▸ Try it:
Retype word for word the lines of the data below, from the first to the one bearing "the surface identity", with that one included.

▸ Input data:
──────────
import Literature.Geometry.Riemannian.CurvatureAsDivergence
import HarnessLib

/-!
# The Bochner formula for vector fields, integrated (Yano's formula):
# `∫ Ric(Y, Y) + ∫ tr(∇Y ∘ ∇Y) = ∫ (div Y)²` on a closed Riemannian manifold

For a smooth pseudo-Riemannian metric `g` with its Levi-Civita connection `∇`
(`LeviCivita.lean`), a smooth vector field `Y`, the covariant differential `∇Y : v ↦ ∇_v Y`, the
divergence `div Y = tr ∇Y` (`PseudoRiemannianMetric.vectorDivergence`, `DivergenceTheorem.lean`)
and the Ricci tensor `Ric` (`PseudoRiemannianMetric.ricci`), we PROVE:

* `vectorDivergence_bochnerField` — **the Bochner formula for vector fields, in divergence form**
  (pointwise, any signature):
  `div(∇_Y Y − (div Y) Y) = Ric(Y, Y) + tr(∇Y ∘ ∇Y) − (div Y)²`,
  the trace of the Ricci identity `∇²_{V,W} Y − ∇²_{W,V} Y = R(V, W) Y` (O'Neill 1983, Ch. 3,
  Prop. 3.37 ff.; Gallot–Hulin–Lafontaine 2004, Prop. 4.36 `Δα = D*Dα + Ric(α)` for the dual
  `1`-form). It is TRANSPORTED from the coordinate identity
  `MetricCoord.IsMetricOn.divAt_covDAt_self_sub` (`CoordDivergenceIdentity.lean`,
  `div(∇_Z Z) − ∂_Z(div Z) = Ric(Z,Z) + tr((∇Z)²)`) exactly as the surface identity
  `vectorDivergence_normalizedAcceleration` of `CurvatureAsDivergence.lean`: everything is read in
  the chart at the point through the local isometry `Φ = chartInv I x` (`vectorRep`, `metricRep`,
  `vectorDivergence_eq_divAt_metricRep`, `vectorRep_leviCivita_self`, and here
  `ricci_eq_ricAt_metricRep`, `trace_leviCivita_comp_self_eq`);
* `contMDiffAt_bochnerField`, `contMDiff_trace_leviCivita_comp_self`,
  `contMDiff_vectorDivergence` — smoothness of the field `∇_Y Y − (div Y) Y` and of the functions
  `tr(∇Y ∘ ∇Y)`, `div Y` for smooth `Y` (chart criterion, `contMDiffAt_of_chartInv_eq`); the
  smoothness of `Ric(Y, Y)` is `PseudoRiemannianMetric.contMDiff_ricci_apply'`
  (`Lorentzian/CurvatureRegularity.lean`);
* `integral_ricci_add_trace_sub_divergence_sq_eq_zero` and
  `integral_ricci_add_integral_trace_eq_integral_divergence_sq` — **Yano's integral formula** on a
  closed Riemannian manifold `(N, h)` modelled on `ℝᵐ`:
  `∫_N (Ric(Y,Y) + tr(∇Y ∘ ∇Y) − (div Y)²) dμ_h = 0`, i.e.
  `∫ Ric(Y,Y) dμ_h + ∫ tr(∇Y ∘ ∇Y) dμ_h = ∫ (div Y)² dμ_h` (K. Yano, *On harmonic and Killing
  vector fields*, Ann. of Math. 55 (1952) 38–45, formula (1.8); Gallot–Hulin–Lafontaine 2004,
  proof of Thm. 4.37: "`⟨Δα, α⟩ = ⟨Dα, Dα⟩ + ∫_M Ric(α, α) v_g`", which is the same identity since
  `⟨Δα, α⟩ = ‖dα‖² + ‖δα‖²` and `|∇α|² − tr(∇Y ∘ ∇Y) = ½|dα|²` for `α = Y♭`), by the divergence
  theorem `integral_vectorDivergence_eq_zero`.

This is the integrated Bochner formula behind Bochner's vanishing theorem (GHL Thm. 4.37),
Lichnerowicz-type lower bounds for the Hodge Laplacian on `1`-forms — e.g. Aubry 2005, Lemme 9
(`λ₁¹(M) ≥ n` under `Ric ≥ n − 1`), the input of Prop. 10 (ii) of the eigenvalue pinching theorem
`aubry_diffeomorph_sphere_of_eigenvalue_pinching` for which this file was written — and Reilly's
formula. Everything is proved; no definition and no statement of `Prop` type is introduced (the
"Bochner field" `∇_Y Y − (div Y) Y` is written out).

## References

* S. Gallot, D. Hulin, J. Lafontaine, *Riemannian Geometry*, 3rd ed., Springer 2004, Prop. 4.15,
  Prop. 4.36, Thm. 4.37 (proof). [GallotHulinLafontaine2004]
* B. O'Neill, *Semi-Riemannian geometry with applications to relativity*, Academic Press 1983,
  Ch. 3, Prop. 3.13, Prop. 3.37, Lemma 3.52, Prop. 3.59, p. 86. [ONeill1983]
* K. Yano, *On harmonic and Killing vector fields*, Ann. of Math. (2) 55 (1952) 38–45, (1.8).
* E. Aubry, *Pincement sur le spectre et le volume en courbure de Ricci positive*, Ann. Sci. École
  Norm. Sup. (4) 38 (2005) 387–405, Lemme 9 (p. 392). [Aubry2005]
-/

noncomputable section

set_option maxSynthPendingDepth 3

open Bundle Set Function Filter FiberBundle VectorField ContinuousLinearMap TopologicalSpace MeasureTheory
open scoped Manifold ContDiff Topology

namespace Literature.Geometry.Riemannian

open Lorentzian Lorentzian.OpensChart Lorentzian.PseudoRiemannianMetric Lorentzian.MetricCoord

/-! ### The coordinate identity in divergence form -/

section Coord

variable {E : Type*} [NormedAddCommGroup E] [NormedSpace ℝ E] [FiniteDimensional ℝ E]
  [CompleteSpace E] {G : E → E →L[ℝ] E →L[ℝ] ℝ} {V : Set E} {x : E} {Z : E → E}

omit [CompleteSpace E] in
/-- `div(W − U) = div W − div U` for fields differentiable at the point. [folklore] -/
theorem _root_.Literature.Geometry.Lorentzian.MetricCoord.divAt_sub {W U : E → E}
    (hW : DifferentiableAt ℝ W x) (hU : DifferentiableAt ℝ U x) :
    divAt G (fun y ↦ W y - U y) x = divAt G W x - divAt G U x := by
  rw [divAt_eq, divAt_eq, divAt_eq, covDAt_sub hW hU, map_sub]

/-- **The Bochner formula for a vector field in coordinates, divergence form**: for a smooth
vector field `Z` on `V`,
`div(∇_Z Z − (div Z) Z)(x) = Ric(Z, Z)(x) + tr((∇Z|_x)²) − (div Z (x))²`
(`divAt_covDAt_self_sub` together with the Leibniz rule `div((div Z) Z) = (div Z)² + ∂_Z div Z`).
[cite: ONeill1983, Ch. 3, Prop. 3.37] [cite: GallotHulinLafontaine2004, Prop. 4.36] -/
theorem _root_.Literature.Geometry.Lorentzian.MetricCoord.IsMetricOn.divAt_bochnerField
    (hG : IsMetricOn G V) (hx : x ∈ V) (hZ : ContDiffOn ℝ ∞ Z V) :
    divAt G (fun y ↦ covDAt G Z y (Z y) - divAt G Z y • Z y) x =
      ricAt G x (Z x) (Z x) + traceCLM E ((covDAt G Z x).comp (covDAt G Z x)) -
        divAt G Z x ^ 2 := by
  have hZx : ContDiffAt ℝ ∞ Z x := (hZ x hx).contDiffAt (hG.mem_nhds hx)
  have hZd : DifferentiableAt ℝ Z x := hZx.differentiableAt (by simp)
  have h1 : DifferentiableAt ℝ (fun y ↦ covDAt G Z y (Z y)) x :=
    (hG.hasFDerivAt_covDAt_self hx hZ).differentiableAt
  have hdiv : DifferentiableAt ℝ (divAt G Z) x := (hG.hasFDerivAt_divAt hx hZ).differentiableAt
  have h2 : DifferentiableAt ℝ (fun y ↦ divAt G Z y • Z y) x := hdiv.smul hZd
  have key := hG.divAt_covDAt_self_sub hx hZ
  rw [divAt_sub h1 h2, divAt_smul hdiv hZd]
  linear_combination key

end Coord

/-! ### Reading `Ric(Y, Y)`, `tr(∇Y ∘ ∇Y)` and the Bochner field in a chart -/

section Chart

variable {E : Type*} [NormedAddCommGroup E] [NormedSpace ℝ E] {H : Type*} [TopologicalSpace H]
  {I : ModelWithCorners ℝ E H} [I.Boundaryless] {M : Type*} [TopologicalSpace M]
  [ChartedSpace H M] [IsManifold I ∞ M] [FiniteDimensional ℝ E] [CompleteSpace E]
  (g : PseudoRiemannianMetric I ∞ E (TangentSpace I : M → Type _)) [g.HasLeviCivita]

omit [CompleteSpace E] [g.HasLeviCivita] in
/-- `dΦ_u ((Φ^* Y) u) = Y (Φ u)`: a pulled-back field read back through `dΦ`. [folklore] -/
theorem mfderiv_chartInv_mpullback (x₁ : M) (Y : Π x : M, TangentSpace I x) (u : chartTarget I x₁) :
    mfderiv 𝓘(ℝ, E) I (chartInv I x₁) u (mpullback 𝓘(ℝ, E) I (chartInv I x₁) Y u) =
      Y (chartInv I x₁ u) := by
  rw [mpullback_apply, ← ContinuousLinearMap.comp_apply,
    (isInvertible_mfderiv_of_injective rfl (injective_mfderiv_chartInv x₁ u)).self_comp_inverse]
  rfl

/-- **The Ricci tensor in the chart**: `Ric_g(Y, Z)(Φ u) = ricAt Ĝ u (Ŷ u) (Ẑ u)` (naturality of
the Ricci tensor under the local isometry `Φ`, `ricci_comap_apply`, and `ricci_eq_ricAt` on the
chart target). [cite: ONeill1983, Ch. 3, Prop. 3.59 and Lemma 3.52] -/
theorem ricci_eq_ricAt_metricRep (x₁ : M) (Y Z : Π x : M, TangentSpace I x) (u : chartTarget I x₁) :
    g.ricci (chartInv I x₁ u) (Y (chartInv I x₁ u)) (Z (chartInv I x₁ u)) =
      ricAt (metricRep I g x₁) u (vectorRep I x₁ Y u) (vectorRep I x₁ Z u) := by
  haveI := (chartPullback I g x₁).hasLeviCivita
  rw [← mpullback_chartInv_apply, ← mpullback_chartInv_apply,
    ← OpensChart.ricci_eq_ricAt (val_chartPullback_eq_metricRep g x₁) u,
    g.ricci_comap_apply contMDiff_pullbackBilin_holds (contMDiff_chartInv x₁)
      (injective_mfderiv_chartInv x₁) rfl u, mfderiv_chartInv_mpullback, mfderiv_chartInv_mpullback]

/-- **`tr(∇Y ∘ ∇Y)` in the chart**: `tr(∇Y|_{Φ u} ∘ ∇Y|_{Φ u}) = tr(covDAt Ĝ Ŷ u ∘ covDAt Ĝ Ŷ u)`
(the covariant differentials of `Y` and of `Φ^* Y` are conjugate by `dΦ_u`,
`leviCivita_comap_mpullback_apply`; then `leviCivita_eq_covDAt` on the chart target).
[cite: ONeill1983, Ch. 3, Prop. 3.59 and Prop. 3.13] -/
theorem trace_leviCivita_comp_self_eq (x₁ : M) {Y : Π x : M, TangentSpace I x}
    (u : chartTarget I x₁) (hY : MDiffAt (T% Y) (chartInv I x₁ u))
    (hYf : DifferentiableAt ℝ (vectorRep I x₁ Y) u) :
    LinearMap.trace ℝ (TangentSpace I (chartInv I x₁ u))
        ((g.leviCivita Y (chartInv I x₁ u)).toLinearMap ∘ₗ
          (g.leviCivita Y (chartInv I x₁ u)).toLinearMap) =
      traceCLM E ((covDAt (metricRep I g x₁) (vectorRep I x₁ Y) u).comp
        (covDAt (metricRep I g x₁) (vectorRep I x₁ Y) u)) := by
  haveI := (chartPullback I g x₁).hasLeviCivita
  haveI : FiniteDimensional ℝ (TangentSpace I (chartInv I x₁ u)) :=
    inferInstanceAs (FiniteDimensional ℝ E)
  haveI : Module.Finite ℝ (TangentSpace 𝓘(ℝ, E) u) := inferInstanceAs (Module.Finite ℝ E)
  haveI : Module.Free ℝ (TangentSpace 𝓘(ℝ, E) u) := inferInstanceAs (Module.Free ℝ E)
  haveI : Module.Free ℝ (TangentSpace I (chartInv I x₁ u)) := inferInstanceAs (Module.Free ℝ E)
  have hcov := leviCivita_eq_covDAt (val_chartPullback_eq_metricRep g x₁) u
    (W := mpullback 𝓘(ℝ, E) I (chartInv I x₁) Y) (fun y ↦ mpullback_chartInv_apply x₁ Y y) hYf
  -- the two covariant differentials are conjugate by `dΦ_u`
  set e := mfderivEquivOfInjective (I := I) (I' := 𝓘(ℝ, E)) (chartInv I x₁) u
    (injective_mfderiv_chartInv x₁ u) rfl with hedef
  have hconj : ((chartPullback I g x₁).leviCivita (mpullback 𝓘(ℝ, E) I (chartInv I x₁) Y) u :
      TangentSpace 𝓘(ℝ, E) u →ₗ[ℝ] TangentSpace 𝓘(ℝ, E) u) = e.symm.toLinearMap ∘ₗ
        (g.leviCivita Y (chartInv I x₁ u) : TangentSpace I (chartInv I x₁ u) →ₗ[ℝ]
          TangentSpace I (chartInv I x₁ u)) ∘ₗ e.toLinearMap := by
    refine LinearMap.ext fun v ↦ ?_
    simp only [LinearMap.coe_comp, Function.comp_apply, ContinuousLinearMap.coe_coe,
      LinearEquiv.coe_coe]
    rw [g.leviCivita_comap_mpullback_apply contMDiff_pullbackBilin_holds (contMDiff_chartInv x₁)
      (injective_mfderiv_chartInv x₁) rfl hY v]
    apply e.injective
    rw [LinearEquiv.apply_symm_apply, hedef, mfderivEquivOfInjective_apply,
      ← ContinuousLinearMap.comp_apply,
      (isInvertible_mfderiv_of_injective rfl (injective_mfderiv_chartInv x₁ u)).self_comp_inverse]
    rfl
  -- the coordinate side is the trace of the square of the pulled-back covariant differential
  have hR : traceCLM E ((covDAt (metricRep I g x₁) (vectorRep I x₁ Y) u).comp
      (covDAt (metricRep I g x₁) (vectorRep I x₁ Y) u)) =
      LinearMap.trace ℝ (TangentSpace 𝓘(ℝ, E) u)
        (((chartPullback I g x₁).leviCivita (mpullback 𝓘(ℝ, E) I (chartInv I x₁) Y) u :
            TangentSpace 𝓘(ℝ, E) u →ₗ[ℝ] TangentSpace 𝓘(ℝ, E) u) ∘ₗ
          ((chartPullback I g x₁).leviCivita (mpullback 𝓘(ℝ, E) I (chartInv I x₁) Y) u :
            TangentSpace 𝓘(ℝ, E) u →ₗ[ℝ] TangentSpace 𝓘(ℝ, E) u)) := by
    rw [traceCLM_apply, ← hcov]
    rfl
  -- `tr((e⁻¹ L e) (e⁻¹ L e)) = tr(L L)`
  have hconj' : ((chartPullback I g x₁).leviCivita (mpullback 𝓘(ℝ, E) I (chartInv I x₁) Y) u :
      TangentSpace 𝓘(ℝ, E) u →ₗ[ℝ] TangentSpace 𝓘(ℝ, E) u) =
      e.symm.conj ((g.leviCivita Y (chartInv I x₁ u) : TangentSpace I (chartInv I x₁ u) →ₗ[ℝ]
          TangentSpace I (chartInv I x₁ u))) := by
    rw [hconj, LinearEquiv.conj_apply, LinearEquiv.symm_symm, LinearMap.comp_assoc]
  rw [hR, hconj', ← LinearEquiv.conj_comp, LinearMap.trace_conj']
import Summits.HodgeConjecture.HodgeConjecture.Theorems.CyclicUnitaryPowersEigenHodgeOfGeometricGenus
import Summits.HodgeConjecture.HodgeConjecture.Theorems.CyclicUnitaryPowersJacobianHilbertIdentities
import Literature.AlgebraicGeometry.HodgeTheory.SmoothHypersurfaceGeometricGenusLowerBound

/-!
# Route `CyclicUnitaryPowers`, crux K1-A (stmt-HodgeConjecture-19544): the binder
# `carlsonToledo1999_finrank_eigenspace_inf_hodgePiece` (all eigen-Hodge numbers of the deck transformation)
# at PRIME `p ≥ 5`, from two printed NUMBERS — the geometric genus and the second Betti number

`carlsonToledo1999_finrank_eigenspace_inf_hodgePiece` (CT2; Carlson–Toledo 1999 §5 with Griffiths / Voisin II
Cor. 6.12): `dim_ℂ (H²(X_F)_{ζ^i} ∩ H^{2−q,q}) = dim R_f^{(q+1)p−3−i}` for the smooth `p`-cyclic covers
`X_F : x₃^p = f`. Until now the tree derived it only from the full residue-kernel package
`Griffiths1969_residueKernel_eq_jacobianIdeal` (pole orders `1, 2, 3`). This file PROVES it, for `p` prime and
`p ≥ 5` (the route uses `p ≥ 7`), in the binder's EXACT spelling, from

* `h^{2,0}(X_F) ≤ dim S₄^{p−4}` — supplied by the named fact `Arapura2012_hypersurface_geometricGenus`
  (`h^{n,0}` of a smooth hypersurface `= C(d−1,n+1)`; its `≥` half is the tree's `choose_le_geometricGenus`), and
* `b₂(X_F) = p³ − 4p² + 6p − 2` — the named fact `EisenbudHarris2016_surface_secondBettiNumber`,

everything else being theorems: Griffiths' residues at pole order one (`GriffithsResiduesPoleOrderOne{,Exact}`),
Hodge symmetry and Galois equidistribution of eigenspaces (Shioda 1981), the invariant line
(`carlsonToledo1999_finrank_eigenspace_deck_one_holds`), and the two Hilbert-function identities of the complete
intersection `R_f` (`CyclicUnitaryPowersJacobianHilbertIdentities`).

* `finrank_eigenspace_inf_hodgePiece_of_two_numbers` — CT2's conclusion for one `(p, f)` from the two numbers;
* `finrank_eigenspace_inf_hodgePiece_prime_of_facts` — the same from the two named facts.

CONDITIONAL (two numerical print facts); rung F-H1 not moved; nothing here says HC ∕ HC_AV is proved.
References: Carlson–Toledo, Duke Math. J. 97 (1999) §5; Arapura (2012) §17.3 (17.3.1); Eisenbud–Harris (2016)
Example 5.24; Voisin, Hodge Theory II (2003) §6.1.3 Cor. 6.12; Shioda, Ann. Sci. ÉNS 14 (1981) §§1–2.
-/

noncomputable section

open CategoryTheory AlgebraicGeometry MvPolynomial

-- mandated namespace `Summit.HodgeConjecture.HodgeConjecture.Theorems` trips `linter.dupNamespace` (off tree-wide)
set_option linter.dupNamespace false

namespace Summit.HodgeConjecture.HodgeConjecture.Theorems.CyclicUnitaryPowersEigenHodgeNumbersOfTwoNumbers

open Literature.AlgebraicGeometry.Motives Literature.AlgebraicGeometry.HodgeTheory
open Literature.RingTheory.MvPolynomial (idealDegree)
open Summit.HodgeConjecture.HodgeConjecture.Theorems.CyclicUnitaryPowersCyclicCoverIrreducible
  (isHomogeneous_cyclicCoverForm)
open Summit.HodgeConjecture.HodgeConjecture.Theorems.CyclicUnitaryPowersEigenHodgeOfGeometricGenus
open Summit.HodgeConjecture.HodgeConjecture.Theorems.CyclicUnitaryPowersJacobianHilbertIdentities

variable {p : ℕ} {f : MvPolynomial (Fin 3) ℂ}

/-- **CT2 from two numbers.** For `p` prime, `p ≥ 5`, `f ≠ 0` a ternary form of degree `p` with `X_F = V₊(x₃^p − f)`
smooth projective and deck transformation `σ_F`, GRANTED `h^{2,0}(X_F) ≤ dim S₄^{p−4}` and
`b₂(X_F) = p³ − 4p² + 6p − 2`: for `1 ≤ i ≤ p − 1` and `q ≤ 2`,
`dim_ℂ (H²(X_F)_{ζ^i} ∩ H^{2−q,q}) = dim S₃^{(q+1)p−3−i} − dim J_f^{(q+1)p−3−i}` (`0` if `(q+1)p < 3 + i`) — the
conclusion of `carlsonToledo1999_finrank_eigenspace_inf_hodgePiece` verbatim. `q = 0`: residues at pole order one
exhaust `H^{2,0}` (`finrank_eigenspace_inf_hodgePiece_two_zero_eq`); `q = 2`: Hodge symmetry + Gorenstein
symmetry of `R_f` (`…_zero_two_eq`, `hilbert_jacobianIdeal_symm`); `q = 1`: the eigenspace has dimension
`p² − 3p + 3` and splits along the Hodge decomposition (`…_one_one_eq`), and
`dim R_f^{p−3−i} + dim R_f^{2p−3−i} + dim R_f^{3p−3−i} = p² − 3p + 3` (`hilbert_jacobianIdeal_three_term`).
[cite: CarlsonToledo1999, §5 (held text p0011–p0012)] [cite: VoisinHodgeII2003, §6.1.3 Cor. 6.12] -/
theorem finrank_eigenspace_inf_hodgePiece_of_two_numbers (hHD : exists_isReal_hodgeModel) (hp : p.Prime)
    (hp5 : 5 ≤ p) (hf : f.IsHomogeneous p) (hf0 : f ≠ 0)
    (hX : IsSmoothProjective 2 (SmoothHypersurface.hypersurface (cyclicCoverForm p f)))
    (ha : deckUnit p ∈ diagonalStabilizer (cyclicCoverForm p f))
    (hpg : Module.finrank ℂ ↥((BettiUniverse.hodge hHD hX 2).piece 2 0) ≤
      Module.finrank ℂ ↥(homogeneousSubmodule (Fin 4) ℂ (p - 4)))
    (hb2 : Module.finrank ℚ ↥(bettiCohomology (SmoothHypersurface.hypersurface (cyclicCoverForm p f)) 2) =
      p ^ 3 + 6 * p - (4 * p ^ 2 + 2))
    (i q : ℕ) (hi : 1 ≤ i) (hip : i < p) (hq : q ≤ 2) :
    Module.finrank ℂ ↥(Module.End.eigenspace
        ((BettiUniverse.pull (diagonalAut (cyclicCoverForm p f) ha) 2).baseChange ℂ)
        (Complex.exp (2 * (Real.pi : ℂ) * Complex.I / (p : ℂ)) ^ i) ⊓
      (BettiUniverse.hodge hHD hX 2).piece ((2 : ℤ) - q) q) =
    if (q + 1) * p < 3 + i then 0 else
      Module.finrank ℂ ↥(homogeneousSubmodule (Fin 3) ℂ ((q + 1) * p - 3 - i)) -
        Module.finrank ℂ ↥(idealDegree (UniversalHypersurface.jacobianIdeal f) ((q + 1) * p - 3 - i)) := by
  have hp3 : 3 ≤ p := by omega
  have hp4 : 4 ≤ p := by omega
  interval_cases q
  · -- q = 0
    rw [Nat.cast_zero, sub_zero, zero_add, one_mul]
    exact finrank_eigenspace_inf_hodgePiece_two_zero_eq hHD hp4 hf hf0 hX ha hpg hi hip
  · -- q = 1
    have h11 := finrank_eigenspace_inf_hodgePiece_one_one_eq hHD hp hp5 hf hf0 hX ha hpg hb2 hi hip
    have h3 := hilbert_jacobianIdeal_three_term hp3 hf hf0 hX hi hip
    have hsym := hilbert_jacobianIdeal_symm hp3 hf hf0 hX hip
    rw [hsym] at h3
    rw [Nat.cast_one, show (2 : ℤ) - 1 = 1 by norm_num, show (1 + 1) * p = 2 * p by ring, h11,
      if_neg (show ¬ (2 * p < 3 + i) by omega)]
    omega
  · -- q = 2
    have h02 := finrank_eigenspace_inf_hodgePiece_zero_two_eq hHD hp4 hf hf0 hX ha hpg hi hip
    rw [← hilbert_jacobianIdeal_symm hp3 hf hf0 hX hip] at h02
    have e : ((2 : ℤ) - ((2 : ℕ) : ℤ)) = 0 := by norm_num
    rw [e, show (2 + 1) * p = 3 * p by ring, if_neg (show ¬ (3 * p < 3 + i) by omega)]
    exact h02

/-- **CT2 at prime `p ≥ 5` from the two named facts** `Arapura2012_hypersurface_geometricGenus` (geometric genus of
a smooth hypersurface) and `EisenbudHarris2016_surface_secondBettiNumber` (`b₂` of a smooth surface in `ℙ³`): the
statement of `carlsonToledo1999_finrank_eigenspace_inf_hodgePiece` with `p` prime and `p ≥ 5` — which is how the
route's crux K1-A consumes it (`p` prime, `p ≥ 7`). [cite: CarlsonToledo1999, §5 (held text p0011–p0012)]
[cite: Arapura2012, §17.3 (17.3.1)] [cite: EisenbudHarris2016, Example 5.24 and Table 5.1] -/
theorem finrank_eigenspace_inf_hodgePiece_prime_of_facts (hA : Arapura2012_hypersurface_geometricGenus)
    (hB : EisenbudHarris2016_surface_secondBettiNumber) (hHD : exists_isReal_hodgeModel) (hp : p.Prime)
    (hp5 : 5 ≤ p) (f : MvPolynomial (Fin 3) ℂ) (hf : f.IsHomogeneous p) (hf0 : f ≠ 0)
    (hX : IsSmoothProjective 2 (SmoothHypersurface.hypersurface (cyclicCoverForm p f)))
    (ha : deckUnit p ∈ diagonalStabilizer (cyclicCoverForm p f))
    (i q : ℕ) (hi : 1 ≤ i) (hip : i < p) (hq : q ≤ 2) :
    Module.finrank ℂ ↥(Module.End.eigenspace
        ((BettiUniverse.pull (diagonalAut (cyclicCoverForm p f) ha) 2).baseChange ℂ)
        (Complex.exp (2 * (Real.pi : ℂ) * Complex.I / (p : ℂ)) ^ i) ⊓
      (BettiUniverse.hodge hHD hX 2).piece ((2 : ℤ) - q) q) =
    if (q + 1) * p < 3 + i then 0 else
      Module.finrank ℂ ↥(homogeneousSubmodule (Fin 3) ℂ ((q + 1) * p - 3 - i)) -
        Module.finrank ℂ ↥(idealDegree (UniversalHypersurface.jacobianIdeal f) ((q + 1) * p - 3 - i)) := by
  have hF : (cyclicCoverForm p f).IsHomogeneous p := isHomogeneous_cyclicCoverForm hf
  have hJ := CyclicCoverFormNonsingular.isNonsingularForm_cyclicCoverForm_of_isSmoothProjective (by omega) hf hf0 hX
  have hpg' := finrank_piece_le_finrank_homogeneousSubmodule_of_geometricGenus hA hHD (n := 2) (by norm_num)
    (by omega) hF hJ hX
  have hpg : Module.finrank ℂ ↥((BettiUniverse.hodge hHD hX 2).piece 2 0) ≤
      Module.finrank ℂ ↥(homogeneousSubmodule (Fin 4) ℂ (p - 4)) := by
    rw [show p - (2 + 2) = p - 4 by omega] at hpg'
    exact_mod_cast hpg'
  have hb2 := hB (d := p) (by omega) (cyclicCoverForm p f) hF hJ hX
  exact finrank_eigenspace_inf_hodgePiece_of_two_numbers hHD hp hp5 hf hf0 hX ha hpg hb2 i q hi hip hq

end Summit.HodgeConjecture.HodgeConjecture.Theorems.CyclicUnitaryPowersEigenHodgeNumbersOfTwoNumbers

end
──────────
▸ Answer box:
import Literature.Geometry.Riemannian.CurvatureAsDivergence
import HarnessLib

/-!
# The Bochner formula for vector fields, integrated (Yano's formula):
# `∫ Ric(Y, Y) + ∫ tr(∇Y ∘ ∇Y) = ∫ (div Y)²` on a closed Riemannian manifold

For a smooth pseudo-Riemannian metric `g` with its Levi-Civita connection `∇`
(`LeviCivita.lean`), a smooth vector field `Y`, the covariant differential `∇Y : v ↦ ∇_v Y`, the
divergence `div Y = tr ∇Y` (`PseudoRiemannianMetric.vectorDivergence`, `DivergenceTheorem.lean`)
and the Ricci tensor `Ric` (`PseudoRiemannianMetric.ricci`), we PROVE:

* `vectorDivergence_bochnerField` — **the Bochner formula for vector fields, in divergence form**
  (pointwise, any signature):
  `div(∇_Y Y − (div Y) Y) = Ric(Y, Y) + tr(∇Y ∘ ∇Y) − (div Y)²`,
  the trace of the Ricci identity `∇²_{V,W} Y − ∇²_{W,V} Y = R(V, W) Y` (O'Neill 1983, Ch. 3,
  Prop. 3.37 ff.; Gallot–Hulin–Lafontaine 2004, Prop. 4.36 `Δα = D*Dα + Ric(α)` for the dual
  `1`-form). It is TRANSPORTED from the coordinate identity
  `MetricCoord.IsMetricOn.divAt_covDAt_self_sub` (`CoordDivergenceIdentity.lean`,
  `div(∇_Z Z) − ∂_Z(div Z) = Ric(Z,Z) + tr((∇Z)²)`) exactly as the surface identity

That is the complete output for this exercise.